Even and Odd Periodic Extensions
Even and Odd Periodic Extensions
If you have a function f(x) defined on [0, Pi] or [-Pi, 0] only, we can extend
the definition of f(x) to all of [-Pi, Pi] in two ways:
The odd periodic extension defines f on the other half of the interval by
defining f(-x)=-f(x) and redefining f(0) to be the average value of f(0-) and
f(0+).
The even periodic extension defines f on the other half of the interval by
defining f(-x)=f(x)
This is quite simple if you look at the graphs:
Consider f(x)=x on 0 to Pi
Clear[p1,p2,p3]
p1=Plot[x,{x,0,Pi},PlotRange->{{-Pi,Pi},Automatic},
PlotStyle->RGBColor[1,0,0]];
The even periodic extension is
x if x is in [0,Pi]
-x if x is in [-Pi,0]
(note that this is just the absolute value function!)
p2=Plot[Abs[x],{x,-Pi,Pi},PlotStyle->RGBColor[0,1,0]];
The odd periodic extension is
x if x is in [0,Pi]
x if x is in [-Pi,0]
(note that this is just the function f(x)=x on -Pi to Pi!)

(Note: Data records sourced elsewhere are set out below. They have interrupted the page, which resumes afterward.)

/-- ★★ **THE SHARP TWISTED SECOND VARIATION, PER BOND** (`α, β ≥ 0`, `0 < ε`):
`6c(α² + β²) − 4αβ·X(S) ≤ 6c(α − β)² − αβ·e·(2 − ε∕2 + e) + αβ·(4(4 − Σ_a S_{aa}) + (8∕ε)|S q − q|²)` — the flat energy coefficient `2` of
✓`sum_secondVariation_eq` survives up to `ε∕2` (✓`secondVariation_twist_le` is the `ε`-free trade keeping only `1`), at the price `(8∕ε)` on the volume term.
Summed under stability this is `Σ η_xη_y e_b(1 − ε∕4 + e_b∕2) ≤ 3Σ c_b(η_x−η_y)² + Σ η_xη_y(2(4 − tr S_b) + (4∕ε)|S_bq_b − q_b|²)` — the constant `3` of
✓`graph_stability`. [cite: Xin1980, p.609–613] -/
theorem secondVariation_twist_le_eps {S : Matrix (Fin 4) (Fin 4) ℝ} (hS : S * Sᵀ = 1) (p q : Fin 4 → ℝ) (hp : dotProduct p p = 1)
    (hq : dotProduct q q = 1) {α β : ℝ} (hα : 0 ≤ α) (hβ : 0 ≤ β) {ε : ℝ} (hε : 0 < ε) :
    6 * dotProduct p q * (α ^ 2 + β ^ 2) -
        4 * α * β * (∑ a : Fin 4, S a a - dotProduct (S *ᵥ q) q - dotProduct p (S *ᵥ p) + dotProduct p q * dotProduct p (S *ᵥ q)) ≤
      6 * dotProduct p q * (α - β) ^ 2 - α * β * dotProduct (p - q) (p - q) * (2 - ε / 2 + dotProduct (p - q) (p - q)) +
        α * β * (4 * (4 - ∑ a : Fin 4, S a a) + 8 / ε * dotProduct (S *ᵥ q - q) (S *ᵥ q - q)) := by
  have hdev := mul_le_mul_of_nonneg_left (four_mul_deviation_le_eps hS p q hp hq hε) (mul_nonneg hα hβ)
  have he := normSq_sub_eq p q hp hq
  rw [he] at hdev ⊢
  nlinarith [hdev]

p3=Plot[x,{x,-Pi,Pi},PlotStyle->RGBColor[0,0,1]];All together now!
Show[p1,p2,p3];
Let's look at another one. f(x)=e^x on 0 to Pi
Clear[p1,p2,p3,p]
p1=Plot[Exp[x],{x,0,Pi},PlotRange->{{-Pi,Pi},Automatic},
PlotStyle->RGBColor[1,0,0]];
The even periodic extension is
e^x if x is in [0,Pi]
e^(-x) if x is in [-Pi,0]
branch1=Plot[Exp[x],{x,0,Pi},PlotStyle->RGBColor[0,1,0],
DisplayFunction->Identity];
branch2=Plot[Exp[-x],{x,-Pi,0},PlotStyle->RGBColor[0,1,0],
DisplayFunction->Identity];
p2=Show[branch1,branch2,DisplayFunction->$DisplayFunction];
The odd periodic extension is
e^x if x is in (0,Pi]
0 if x=0
-e^(-x) if x is in [-Pi,0)
branch1=Plot[Exp[x],{x,0,Pi},PlotStyle->RGBColor[0,0,1],
PlotRange->{0,10},DisplayFunction->Identity];
branch2=Plot[-Exp[-x],{x,-Pi,0},PlotStyle->RGBColor[0,0,1],
PlotRange->{-10,0},DisplayFunction->Identity];
branch3=ListPlot[{{0,0}},PlotStyle->{PointSize[.02]},
DisplayFunction->Identity];
p3=Show[branch1,branch2,branch3,
DisplayFunction->$DisplayFunction,PlotRange->{-10,10}];All together now!
Show[p1,p2,p3];